Presenting the Initial AMD Small Language Model (SLM): AMD-Llama-135M And AMD-Llama-135M-Code Models Drives AI Development.
Introduction
There has been a lot of talk and attention given to the fast advancement of artificial intelligence technologies, particularly with regard to large language models (LLMs). These language models, which started with ChatGPT and went on to include GPT-4 and Llama, have shown hitherto unheard-of talents in natural language production, processing, and interpretation. Small language models, on the other hand, are becoming more and more important in the AI model community because of their special benefit for certain use cases.
Why Create Your Own SLMs (Small Language Models)?
In the now fast growing area of artificial intelligence, LLMs models such as GPT-4 and Llama 3.1 have lifted the bar for performance and capacity. Although LLMs have significance, small language models (SLMs) provide a strong argument since they offer a workable solution that strikes a compromise between operational limitations and performance.
Furthermore, it is well recognized that training LLMs often necessitates a large array of expensive GPUs. The requirement for data rises exponentially with model size. Even with a well-trained LLM, it may sometimes be challenging to operate it effectively on a client device with very constrained processing power.
Many community developers find it difficult to strike a compromise between the availability of enough computing resources and datasets and the goal of improving model performance and accuracy as a result of these variables. The introduction of SLM offers an alternate approach to these situations of resource-intensive training and inference, assisting in a major reduction in the cost of hardware, memory, and power use.
Innovations in SLM AI Models
The first AMD-135M SLM with Speculative Decoding is being released by AMD. The AMD-Llama-135M and AMD-Llama-135M-code models are the first two tiny language models for the Llama family, and they were trained entirely on AMD Instinct MI250 accelerators using 690B tokens. To enable developers to replicate the model and assist in training further SLMs and LLMs, the training code, dataset, and weights for this model are made available as open source.
Create and Implement the Model
The training process for this model consisted of two main stages: first, it was necessary to train the AMD-Llama-135M model from scratch using 670B tokens of general data. Next, it was necessary to execute a second training on 20B tokens of code data in order to produce AMD-Llama-135M-code. The draft model for CodeLlama-7b (a pretrained open-source transformer model on code generation created by Meta and accessible on Hugging Face) was AMD-Llama-135M-code. All of the AMD hardware platforms it examined saw an average 2-3x speedup in deployed performance.

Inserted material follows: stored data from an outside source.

import Summits.BirchSwinnertonDyer.BirchSwinnertonDyer.Theses.SmallImageMuTransfer
import Summits.BirchSwinnertonDyer.Rank1Residual.X9.SurjKatoCertificateRoute
import HarnessLib

/-!
# Route `SmallImageMuTransfer` (rung K6), crux `MuTransfer` (stmt-BirchSwinnertonDyer-19629):
# the SURJECTIVE-image stub `stub_surj` of the registered birth skeleton, closed CONDITIONALLY on
# its two published inputs (Kato 2004 Thm. 17.4, BCS 2025 Thm. 1.1.2 (a))

Cell `bsd-smallim`, seat `bsd-smallim-koly` (prover, gen 4).  The registered BC3 skeleton
`Cruxes/MuTransfer/Lines/birth.lean` (planner `bsd-smallim-plan` g2/g3; HOME copy
`plan/k6/lines/MuTransfer_birth.lean`, v2 sha e56656b3) decomposes the crux
`Theses.SmallImageMuTransfer.MuTransfer := Rank1Residual.KatoMuTransfer` into three stubs by excluded
middle on surjectivity and on CM: `stub_surj` (PUB-conditional), `stub_cm` (PUB-conditional, Rubin 1991
Thm. 12.3) and `stub_x9` (the cell's open content, KOLY-MEMO §5.7).  This file lands the FIRST of the
two conditional closers asked for by the referee's road (ii) (REF-KOLY-VERDICT v8-3) and the planner's
D-0074 fragment (first task of row `bsd-smallim-k6-c2`):

* `smallImageMuTransfer_stub_surj_of_kato_of_bcs` — the registered signature of `stub_surj`
  VERBATIM, under the two named-fact binders `hKato` (the tree's `kato_divisibility`, Kato 2004
  Thm. 17.4, for every curve, prime, cyclotomic datum and newform) and `hBCS` (the tree's
  `burungale_castella_skinner_charIdeal_eq_padicLFunction`, BCS 2025 Thm. 1.1.2 (a)).  The proof is a
  re-export of the X9 seat's kernel theorem
  `Summit.BirchSwinnertonDyer.Rank1Residual.mu_eq_zero_of_surj_of_kato_of_unitCoeff`
  (`Rank1Residual/X9/SurjKatoCertificateRoute.lean`): surjectivity at `p ≥ 5` gives Kato's (12.5.2),
  clause (3) gives `g₁ ∈ char X` with `ι g₁ = L_p(f, α)`, the certificate makes `μ(g₁) = 0`, BCS (a)
  makes `char X` principal, so `μ(X) = 0`.

What this is NOT: it does not close `stub_surj` as REGISTERED (which has no fact binders) — it is the
`(hKato, hBCS) →` form, a CONDITIONAL result on two PUBLISHED theorems, attached to the crux item as
support (`--supports stmt-BirchSwinnertonDyer-19629`); nothing is asserted about any curve; the
irreducibility binder of the stub is not used (it follows from surjectivity).  PARTITION (D-0054):
X9 (A4) × `p ∈ {5,7}` — closes NONE (the surjective branch is the COVERED cell C2, outside X9).
-/

set_option linter.dupNamespace false
set_option autoImplicit false

noncomputable section

open scoped Classical MatrixGroups ModularForm
open CongruenceSubgroup WeierstrassCurve
open Literature.NumberTheory.EllipticCurves Literature.NumberTheory.EllipticCurves.ModularForms

namespace Summit.BirchSwinnertonDyer.BirchSwinnertonDyer.Theorems

/-- **`stub_surj` of the `MuTransfer` birth skeleton, conditionally on Kato 17.4 and BCS 1.1.2 (a).**
For a globally minimal `W/ℚ`, a prime `p ≥ 5` of good ordinary reduction with `ρ̄_{E,p}` SURJECTIVE,
the newform `f` of `W` (any level carrying `IsNewformOf W f`) and ONE coefficient of `L_p(f, α)` of norm
`1`: every cyclotomic Selmer-dual datum has `μ = 0`.  Binders: `hKato` = `kato_divisibility` (Kato, Astérisque
295 (2004), Thm. 17.4) for all data; `hBCS` = `burungale_castella_skinner_charIdeal_eq_padicLFunction`
(Burungale–Castella–Skinner, IMRN 2025, Thm. 1.1.2 (a)).  Proof: the X9 seat's
`Rank1Residual.mu_eq_zero_of_surj_of_kato_of_unitCoeff`.  The statement after the two binders is the
registered stub signature verbatim. [cite: Kato2004Asterisque, Thm. 17.4 (3) (p. 273)]
[cite: BurungaleCastellaSkinner2025, Thm. 1.1.2 (a)] -/
theorem smallImageMuTransfer_stub_surj_of_kato_of_bcs
    (hKato : ∀ (W : WeierstrassCurve ℚ) [W.IsElliptic] [W.IsGloballyMinimal] (p : ℕ) [Fact p.Prime]
      (κ : ZpExtension ℚ p) (γ : Field.absoluteGaloisGroup ℚ) (N : ℕ) [NeZero N]
      (f : CuspForm (Gamma0 N) 2), kato_divisibility W p (κ := κ) (γ := γ) (f := f))
    (hBCS : burungale_castella_skinner_charIdeal_eq_padicLFunction) :
    ∀ (W : WeierstrassCurve ℚ) [W.IsElliptic] [W.IsGloballyMinimal] (p : ℕ) [Fact p.Prime]
      {N : ℕ} [NeZero N] (f : CuspForm (Gamma0 N) 2),
      5 ≤ p → W.HasGoodReductionAtPrime p → ¬ (p : ℤ) ∣ W.frobeniusTrace p →
      W.HasIrreducibleModPGaloisRep p → W.HasSurjectiveModNGaloisRep p → IsNewformOf W f →
      (∃ n : ℕ, ‖PowerSeries.coeff n (padicLFunction f (unitRoot W p : ℚ_[p]))‖ = 1) →
      ∀ (κ : ZpExtension ℚ p) (γ : Field.absoluteGaloisGroup ℚ),
        κ.IsCyclotomic → κ.IsTopGenerator γ → IsCyclotomicVariable p γ →
        ∀ D : W.SelmerDualData κ γ, D.mu = 0 := by
  intro W _ _ p _ N _ f hp hgood hord _hirr hsurj hf hcert κ γ hκ hγ hγ' D
  exact Summit.BirchSwinnertonDyer.Rank1Residual.mu_eq_zero_of_surj_of_kato_of_unitCoeff
    (W := W) (p := p) (fun κ' γ' N' _ f' => hKato W p κ' γ' N' f') hBCS hp ⟨hgood, hord⟩ hsurj f hf
    hcert κ γ hκ hγ hγ' D

end Summit.BirchSwinnertonDyer.BirchSwinnertonDyer.Theorems

end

AMD benchmarked with various open-source models of similar size to demonstrate that the AMD-135M model has performance equivalent to well-known models on the market. The outcome showed that AMD-135M can perform at a state-of-the-art level on tasks like Hellaswag, SciQ, and ARC-Easy, outperforming Llama-68M and LLama-160M models. Additionally, as the chart below illustrates, the performance for the tasks assigned under Hellaswag, WinoGrande, SciQ, MMLU, and ARC-Easy is comparable to that of GPT2-124M and OPT-125M.
AMD-135M Model Outperforms Small Language Models Available for Public Development on Specific Tasks.
Prior to training
AMD-Llama-135M: It used 670B general data to train the model from scratch on the MI250 accelerator. Pretraining AMD-Llama-135M on four MI250 nodes, each with four MI250 accelerators (each with eight virtual GPU cards and 64G of RAM), took us six full days.
Pretrain Dataset: To pretrain the 135M model, it used the SlimPajama and Project Gutenberg datasets. Over 70,000 free ebooks are in Project Gutenberg. This equals 670 billion tokens.
Code Adjustment
AMD-code Llama-135M: It improved the AMD-Llama-135M further by adding 20B code data tokens to make it more precise and enable a certain code mode. The AMD-Llama-135M-code tuning process required four full days on four MI250 accelerators.
Code Dataset: To refine our 135M pretrained model, they used the Python part of the StarCoder dataset. The StarCoder dataset, which contains data from GitHub Issues, Jupyter notebooks, and GitHub contributions, totals over 250B tokens and consists of 783GB of code spanning 86 programming languages. Specifically, AMD concentrated on the Python programming language. As a result, it extracted the Python subset, which had around 20B tokens.
Conjectural Interpretation
An autoregressive method is usually used for inference in large language models. This method’s primary drawback is that it can only produce one token each forward pass, which has a negative impact on total inference speed and memory access efficiency.
This issue has been resolved with the development of speculative decoding. The primary idea is to build a collection of candidate tokens using a tiny draft model and then validate them with a bigger target model. By generating several tokens on each forward pass without sacrificing performance, this method dramatically lowers the amount of memory access required and enables speed increases of many orders of magnitude.